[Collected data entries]
□ □ □

/-- **The sections of the C-shape** are `(0,0)`, `(1,0)` and `(1,2)`. [folklore] -/
theorem sections_eq : sections cword = {((0 : ℤ), (0 : ℤ)), (1, 0), (1, 2)} := by
  ext p
  rw [mem_sections, isLeader_iff]
  simp only [Finset.mem_insert, Finset.mem_singleton, Prod.ext_iff]

/-- The lower arm: the section of the gap `1` led by `0` is the `1`-section `{0, 1}`. [folklore] -/
theorem secHeights_one_zero : secHeights cword 1 0 = {0, 1} := by
  ext y
  rw [mem_secHeights, gapHeights_spec]
  simp only [Finset.mem_insert, Finset.mem_singleton, Sep, crosses_one_iff]
  constructor
  · rintro ⟨⟨h, -⟩ | ⟨-, rfl | rfl | rfl | rfl⟩, h0, hs⟩
    · omega
    · exact Or.inl rfl
    · exact Or.inr rfl
    · exact absurd ⟨1, by norm_num, by norm_num, by norm_num, by norm_num⟩ hs
    · exact absurd ⟨1, by norm_num, by norm_num, by norm_num, by norm_num⟩ hs
  · rintro (rfl | rfl)
    · exact ⟨Or.inr ⟨trivial, Or.inl rfl⟩, le_rfl, by rintro ⟨j, h1, h2, h3, h4⟩; omega⟩
    · exact ⟨Or.inr ⟨trivial, Or.inr (Or.inl rfl)⟩, by norm_num, by rintro ⟨j, h1, h2, h3, h4⟩; omega⟩

/-- The spine: the section of the gap `0` led by `0` is the `1`-section `{0, 3}`. [folklore] -/
theorem secHeights_zero_zero : secHeights cword 0 0 = {0, 3} := by
  ext y
  rw [mem_secHeights, gapHeights_spec]
  simp only [Finset.mem_insert, Finset.mem_singleton, Sep, crosses_zero_iff]
  constructor
  · rintro ⟨⟨-, rfl | rfl⟩ | ⟨h, -⟩, h0, hs⟩
    · exact Or.inl rfl
    · exact Or.inr rfl
    · omega
  · rintro (rfl | rfl)
    · exact ⟨Or.inl ⟨trivial, Or.inl rfl⟩, le_rfl, by rintro ⟨j, h1, h2, h3, h4, h5⟩; omega⟩
    · exact ⟨Or.inl ⟨trivial, Or.inr rfl⟩, by norm_num, by rintro ⟨j, h1, h2, h3, h4, h5⟩; omega⟩

/-- **The C-shape is section-minimal**: no section equals its left neighbour. [folklore] -/
theorem isSecMin : IsSecMin cword := by
  rintro g y ⟨h1, h2, h3, -⟩
  rcases isLeader_iff.1 h1 with ⟨rfl, rfl⟩ | ⟨rfl, rfl⟩ | ⟨rfl, rfl⟩
  · rcases isLeader_iff.1 h2 with ⟨h, -⟩ | ⟨h, -⟩ | ⟨h, -⟩ <;> omega
  · -- the sections `{0,3}` of the gap `0` and `{0,1}` of the gap `1` differ
    have h3' : (3 : ℤ) ∈ secHeights cword 1 0 := by
      rw [← h3, show (1 : ℤ) - 1 = 0 by norm_num, secHeights_zero_zero]; simp
    rw [secHeights_one_zero] at h3'
    simp at h3'
  · rcases isLeader_iff.1 h2 with ⟨-, h⟩ | ⟨h, -⟩ | ⟨h, -⟩ <;> omega

end CShape

end Haruspicy

/-! ### The printed inputs of Corollary 13, as named facts -/

open Haruspicy

/-- **Rechnitzer 2006, Theorem 6** (from Rechnitzer 2003): "If `H_n(x)` has a denominator factor
`Ψ_k(x)`, then `𝒫_n` must contain a section-minimal polygon containing a `K`-section for some
`K ∈ ℤ⁺` divisible by `k`. Further if `H_n(x)` has a denominator factor `Ψ_k(x)^α`, then `𝒫_n`
must contain a section-minimal polygon that contains `α` sections that are `K`-sections for
some (possibly different) `K ∈ ℤ⁺` divisible by `k`." Formal reading: for `n, k, α ≥ 1`, if in
lowest terms `H_n = N/D` (`N`, `D` coprime in `ℚ[x]`, `D · H_n = N` in `ℚ⟦x⟧`) and `Ψ_k^α ∣ D`,
then some section-minimal canonical word `w` with `2n` vertical bonds (`Haruspicy.smWords n`;
the polygons of `𝒫_n` up to translation are the canonical words,
`polygonCount_eq_card_canonWords`) has at least `α` sections whose number of horizontal bonds is
divisible by `2k` (a `K`-section has `2K` of them). Printed proof (Rechnitzer 2003; book
Lemma 4, Theorem 4): `H_n = Σ_{P section-minimal} ∏_K (x^K/(1-x^K))^{σ_K(P)}`.
[cite: Rechnitzer2006Haruspicy2, Theorem 6] -/
def Rechnitzer2006_thm6 : Prop :=
  ∀ n k α : ℕ, 1 ≤ n → 1 ≤ k → 1 ≤ α →
    ∀ N D : ℚ[X], IsCoprime N D → (D : PowerSeries ℚ) * sapRowGF ℚ n = N →
      Polynomial.cyclotomic k ℚ ^ α ∣ D →
        ∃ w ∈ smWords n,
          α ≤ ((sections w).filter fun s => 2 * k ∣ (secHeights w s.1 s.2).card).card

□ □ □

== Assignment ==
Where a line of the data contains "with", copy that line.

== Response area ==
  rcases isLeader_iff.1 h1 with ⟨rfl, rfl⟩ | ⟨rfl, rfl⟩ | ⟨rfl, rfl⟩
  · rcases isLeader_iff.1 h2 with ⟨h, -⟩ | ⟨h, -⟩ | ⟨h, -⟩ <;> omega
  · rcases isLeader_iff.1 h2 with ⟨-, h⟩ | ⟨h, -⟩ | ⟨h, -⟩ <;> omega
then some section-minimal canonical word `w` with `2n` vertical bonds (`Haruspicy.smWords n`;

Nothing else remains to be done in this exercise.